# WHAT TO WORK ON
Copy every line from the material below that holds "ring".
Content starts
/-- **WHO CONJUGATES `s` INTO `V_k(t)`.**  Let `t = diagonal d` be separated at level `k`, `z ∈ (𝔭^k)³`, `s = diagonal (d + z)`, and `y ∈ GL₃(F)` with `Ad(y) s ∈ V_k(t) = Ψ_t(M₃(𝔭^k))`.
Then `Ad(y) s = Ψ_t(X)` for some `X ∈ M₃(𝔭^k)` WITH DIAGONAL PART `z`, and `y = (1+X⁺)(1+X⁻)·a` with `a` DIAGONAL (conjugate diagonals near `t` are equal; the centraliser of the
regular `s` is the torus). [cite: HarishChandra1999AdmissibleDistributions, Lemma 7.8] [cite: HarishChandra1970, Part V §4 Lemma 22] -/
theorem exists_of_conj_mem_image_orbitChart (d : Fin 3 → F) {k : ℕ}
    (hsep : ∀ i j, i ≠ j → ((residueFieldCard F : ℝ≥0)⁻¹) ^ (k : ℤ) < normAbs F (d i - d j))
    (Ψ : Matrix (Fin 3) (Fin 3) F → Matrix (Fin 3) (Fin 3) F)
    (hΨ : Ψ = fun X : Matrix (Fin 3) (Fin 3) F =>
        (1 + !![0, X 0 1, X 0 2; 0, 0, X 1 2; 0, 0, 0]) * (1 + !![0, 0, 0; X 1 0, 0, 0; X 2 0, X 2 1, 0]) *
          (Matrix.diagonal d + Matrix.diagonal (fun i => X i i)) *
          ((1 - !![0, 0, 0; X 1 0, 0, 0; X 2 0, X 2 1, 0] + !![0, 0, 0; X 1 0, 0, 0; X 2 0, X 2 1, 0] * !![0, 0, 0; X 1 0, 0, 0; X 2 0, X 2 1, 0]) *
            (1 - !![0, X 0 1, X 0 2; 0, 0, X 1 2; 0, 0, 0] + !![0, X 0 1, X 0 2; 0, 0, X 1 2; 0, 0, 0] * !![0, X 0 1, X 0 2; 0, 0, X 1 2; 0, 0, 0])))
    {z : Fin 3 → F} (hz : ∀ i, z i ∈ primePowBall F k) (y : GL (Fin 3) F)
    (hy : (y : Matrix (Fin 3) (Fin 3) F) * Matrix.diagonal (d + z) * ((y⁻¹ : GL (Fin 3) F) : Matrix (Fin 3) (Fin 3) F) ∈
      Ψ '' {X : Matrix (Fin 3) (Fin 3) F | ∀ i j, X i j ∈ primePowBall F k}) :
    ∃ X : Matrix (Fin 3) (Fin 3) F, (∀ i j, X i j ∈ primePowBall F k) ∧ (fun i => X i i) = z ∧
      ∃ g : GL (Fin 3) F, (g : Matrix (Fin 3) (Fin 3) F) = (1 + !![0, X 0 1, X 0 2; 0, 0, X 1 2; 0, 0, 0]) * (1 + !![0, 0, 0; X 1 0, 0, 0; X 2 0, X 2 1, 0]) ∧
        Ψ X = (y : Matrix (Fin 3) (Fin 3) F) * Matrix.diagonal (d + z) * ((y⁻¹ : GL (Fin 3) F) : Matrix (Fin 3) (Fin 3) F) ∧
        ∀ i j, i ≠ j → (((g⁻¹ * y : GL (Fin 3) F)) : Matrix (Fin 3) (Fin 3) F) i j = 0 := by
  obtain ⟨X, hX, hXy⟩ := hy
  obtain ⟨g, hg, hconj⟩ := exists_orbitChart_eq_conj d X
  have hΨX : Ψ X = (g : Matrix (Fin 3) (Fin 3) F) * Matrix.diagonal (d + fun i => X i i) * ((g⁻¹ : GL (Fin 3) F) : Matrix (Fin 3) (Fin 3) F) := by
    rw [hΨ]; exact hconj
  -- the diagonal part of `X` is `z`
  have hxz : (fun i => X i i) = z := by
    refine eq_of_forall_exists_add_eq hsep hz (fun i => hX i i) fun i => ?_
    have h := exists_eq_of_conj_diagonal_eq y g (d + z) (d + fun i => X i i) (by rw [← hΨX, hXy]) i
    simpa only [Pi.add_apply] using h
  refine ⟨X, hX, hxz, g, hg, hXy, fun i j hij => ?_⟩
  refine inv_mul_apply_eq_zero_of_conj_eq (injective_add_of_sep hsep hz) y g ?_ hij
  rw [← hXy, hΨX, hxz]
/-! ## §2 Transfer laws read off lean-2's swap laws -/

/-- **CEILING UNDER A SPECIFIC-HEAT FLOOR**: `m ≤ Var_u(S_W)` for `u` between `β₀` and `β` gives
`acc(β₀ → β) ≤ exp(−m(β − β₀)²/4)`. [ours] -/
theorem wilsonTransfer_meanAccept_le_of_varianceFloor (hρ : Continuous ρ) {β₀ β m : ℝ}
    (hm : ∀ u ∈ uIcc β₀ β, m ≤ variance (wilsonAction (d := d) (L := L) ρ)
      (wilsonMeasure (d := d) (L := L) ρ u)) :
    (∫ U, ∫ U',
        min (Real.exp (-(β - β₀) * wilsonAction ρ U)
            / ∫ V, Real.exp (-(β - β₀) * wilsonAction ρ V) ∂(wilsonMeasure (d := d) (L := L) ρ β₀))
          (Real.exp (-(β - β₀) * wilsonAction ρ U')
            / ∫ V, Real.exp (-(β - β₀) * wilsonAction ρ V) ∂(wilsonMeasure (d := d) (L := L) ρ β₀))
        ∂(wilsonMeasure (d := d) (L := L) ρ β₀) ∂(wilsonMeasure (d := d) (L := L) ρ β₀))
      ≤ Real.exp (-(m * (β - β₀) ^ 2 / 4)) := by
  rw [wilsonTransfer_meanAccept_eq_swapAcc ρ hρ β₀ β]
  rcases le_total β₀ β with h | h
  · exact wilson_swapAcc_le_of_floor ρ hρ h (fun u hu => hm u (by rwa [uIcc_of_le h]))
  · rw [swapAcc_symm, show (β - β₀) ^ 2 = (β₀ - β) ^ 2 by ring]
    exact wilson_swapAcc_le_of_floor ρ hρ h (fun u hu => hm u (by rwa [uIcc_comm, uIcc_of_le h]))

/-- **THE TRANSFER WINDOW UNDER A SPECIFIC-HEAT FLOOR**: if `acc(β₀ → β) ≥ α > 0` and
`m ≤ Var_u(S_W)` between `β₀` and `β`, then `m(β − β₀)² ≤ 4·log(1/α)` — half-width `≤ 2√(log(1/α)/m)`.
[ours] -/
theorem wilsonTransfer_window_le_of_varianceFloor (hρ : Continuous ρ) {β₀ β m α : ℝ} (hα : 0 < α)
    (hm : ∀ u ∈ uIcc β₀ β, m ≤ variance (wilsonAction (d := d) (L := L) ρ)
      (wilsonMeasure (d := d) (L := L) ρ u))
    (hacc : α ≤ ∫ U, ∫ U',
        min (Real.exp (-(β - β₀) * wilsonAction ρ U)
            / ∫ V, Real.exp (-(β - β₀) * wilsonAction ρ V) ∂(wilsonMeasure (d := d) (L := L) ρ β₀))
          (Real.exp (-(β - β₀) * wilsonAction ρ U')
            / ∫ V, Real.exp (-(β - β₀) * wilsonAction ρ V) ∂(wilsonMeasure (d := d) (L := L) ρ β₀))
        ∂(wilsonMeasure (d := d) (L := L) ρ β₀) ∂(wilsonMeasure (d := d) (L := L) ρ β₀)) :
    m * (β - β₀) ^ 2 ≤ 4 * Real.log (1 / α) := by
  have h := hacc.trans (wilsonTransfer_meanAccept_le_of_varianceFloor ρ hρ hm)
  have h2 := Real.log_le_log hα h
  rw [Real.log_exp] at h2
  rw [one_div, Real.log_inv]
  linarith

/-- **FLOOR AT EVERY COUPLING**: `acc(β₀ → β) ≥ exp(−√6·N·#plaq·|β − β₀|)` for every compact `G`,
continuous `ρ`, `d`, `L`, `β₀`, `β` (lean-2's swap floor with `Var ≤ (N#plaq)²` twice and
`(⟨S⟩_{β₀} − ⟨S⟩_β)² ≤ (2N#plaq)²`). [ours] -/
theorem wilsonTransfer_meanAccept_ge_allCouplings (hρ : Continuous ρ) (β₀ β : ℝ) :
    Real.exp (-(Real.sqrt 6 * N * Fintype.card (Plaquette d L) * |β - β₀|)) ≤
      ∫ U, ∫ U',
        min (Real.exp (-(β - β₀) * wilsonAction ρ U)
            / ∫ V, Real.exp (-(β - β₀) * wilsonAction ρ V) ∂(wilsonMeasure (d := d) (L := L) ρ β₀))
          (Real.exp (-(β - β₀) * wilsonAction ρ U')
            / ∫ V, Real.exp (-(β - β₀) * wilsonAction ρ V) ∂(wilsonMeasure (d := d) (L := L) ρ β₀))
        ∂(wilsonMeasure (d := d) (L := L) ρ β₀) ∂(wilsonMeasure (d := d) (L := L) ρ β₀) := by
  rw [wilsonTransfer_meanAccept_eq_swapAcc ρ hρ β₀ β]
  refine le_trans (Real.exp_le_exp.2 ?_) (wilson_swapAcc_ge ρ hρ β₀ β)
  set P : ℝ := (N : ℝ) * Fintype.card (Plaquette d L) with hP
  have hP0 : 0 ≤ P := by positivity
  have hVa := wilson_variance_le_sq (d := d) (L := L) ρ hρ β₀
  have hVb := wilson_variance_le_sq (d := d) (L := L) ρ hρ β
  have hMa := mean_wilsonAction_le (d := d) (L := L) ρ hρ β₀
  have hMa0 := mean_wilsonAction_nonneg (d := d) (L := L) ρ hρ β₀
  have hMb := mean_wilsonAction_le (d := d) (L := L) ρ hρ β
  have hMb0 := mean_wilsonAction_nonneg (d := d) (L := L) ρ hρ β
  have hsq : (∫ U, wilsonAction ρ U ∂(wilsonMeasure (d := d) (L := L) ρ β₀) -
      ∫ U, wilsonAction ρ U ∂(wilsonMeasure (d := d) (L := L) ρ β)) ^ 2 ≤ (2 * P) ^ 2 := by
    rw [hP]
    nlinarith
  have hroot : Real.sqrt (variance (wilsonAction (d := d) (L := L) ρ) (wilsonMeasure (d := d) (L := L) ρ β₀) +
        variance (wilsonAction (d := d) (L := L) ρ) (wilsonMeasure (d := d) (L := L) ρ β) +
        ((∫ U, wilsonAction ρ U ∂(wilsonMeasure (d := d) (L := L) ρ β₀)) -
          ∫ U, wilsonAction ρ U ∂(wilsonMeasure (d := d) (L := L) ρ β)) ^ 2)
      ≤ Real.sqrt 6 * P := by
    rw [show Real.sqrt 6 * P = Real.sqrt (6 * P ^ 2) by
      rw [Real.sqrt_mul (by norm_num : (0:ℝ) ≤ 6), Real.sqrt_sq hP0]]
    refine Real.sqrt_le_sqrt ?_
    have hP2 : ((N : ℝ) * Fintype.card (Plaquette d L)) ^ 2 = P ^ 2 := by rw [hP]
    have h4 : (2 * P) ^ 2 = 4 * P ^ 2 := by ring
    linarith [hVa, hVb, hsq, hP2, h4]
  have hmul := mul_le_mul_of_nonneg_left hroot (abs_nonneg (β - β₀))
  rw [neg_le_neg_iff]
  calc |β - β₀| * Real.sqrt _ ≤ |β - β₀| * (Real.sqrt 6 * P) := hmul
    _ = Real.sqrt 6 * N * Fintype.card (Plaquette d L) * |β - β₀| := by rw [hP]; ring

/-- **WINDOWS OF HALF-WIDTH `log(1/α)/(√6·N·#plaq)` ARE ALWAYS SERVED**: `√6·N·#plaq·|β − β₀| ≤ log(1/α)`
with `0 < α` gives `acc(β₀ → β) ≥ α`. [ours] -/
theorem wilsonTransfer_meanAccept_ge_of_window (hρ : Continuous ρ) {β₀ β α : ℝ} (hα : 0 < α)
    (hw : Real.sqrt 6 * N * Fintype.card (Plaquette d L) * |β - β₀| ≤ Real.log (1 / α)) :
    α ≤ ∫ U, ∫ U',
        min (Real.exp (-(β - β₀) * wilsonAction ρ U)
            / ∫ V, Real.exp (-(β - β₀) * wilsonAction ρ V) ∂(wilsonMeasure (d := d) (L := L) ρ β₀))
          (Real.exp (-(β - β₀) * wilsonAction ρ U')
            / ∫ V, Real.exp (-(β - β₀) * wilsonAction ρ V) ∂(wilsonMeasure (d := d) (L := L) ρ β₀))
        ∂(wilsonMeasure (d := d) (L := L) ρ β₀) ∂(wilsonMeasure (d := d) (L := L) ρ β₀) := by
  refine le_trans ?_ (wilsonTransfer_meanAccept_ge_allCouplings ρ hρ β₀ β)
  rw [one_div, Real.log_inv] at hw
  calc α = Real.exp (Real.log α) := (Real.exp_log hα).symm
    _ ≤ _ := Real.exp_le_exp.2 (by linarith)

end Wilson

/-! ## §3 `SU(n)`: the window shrinks like `(1 + β)/√#plaq` -/

section SUN

variable {d n : ℕ}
Content ends
# WRITTEN ANSWER
  · rw [swapAcc_symm, show (β - β₀) ^ 2 = (β₀ - β) ^ 2 by ring]
    have h4 : (2 * P) ^ 2 = 4 * P ^ 2 := by ring
    _ = Real.sqrt 6 * N * Fintype.card (Plaquette d L) * |β - β₀| := by rw [hP]; ring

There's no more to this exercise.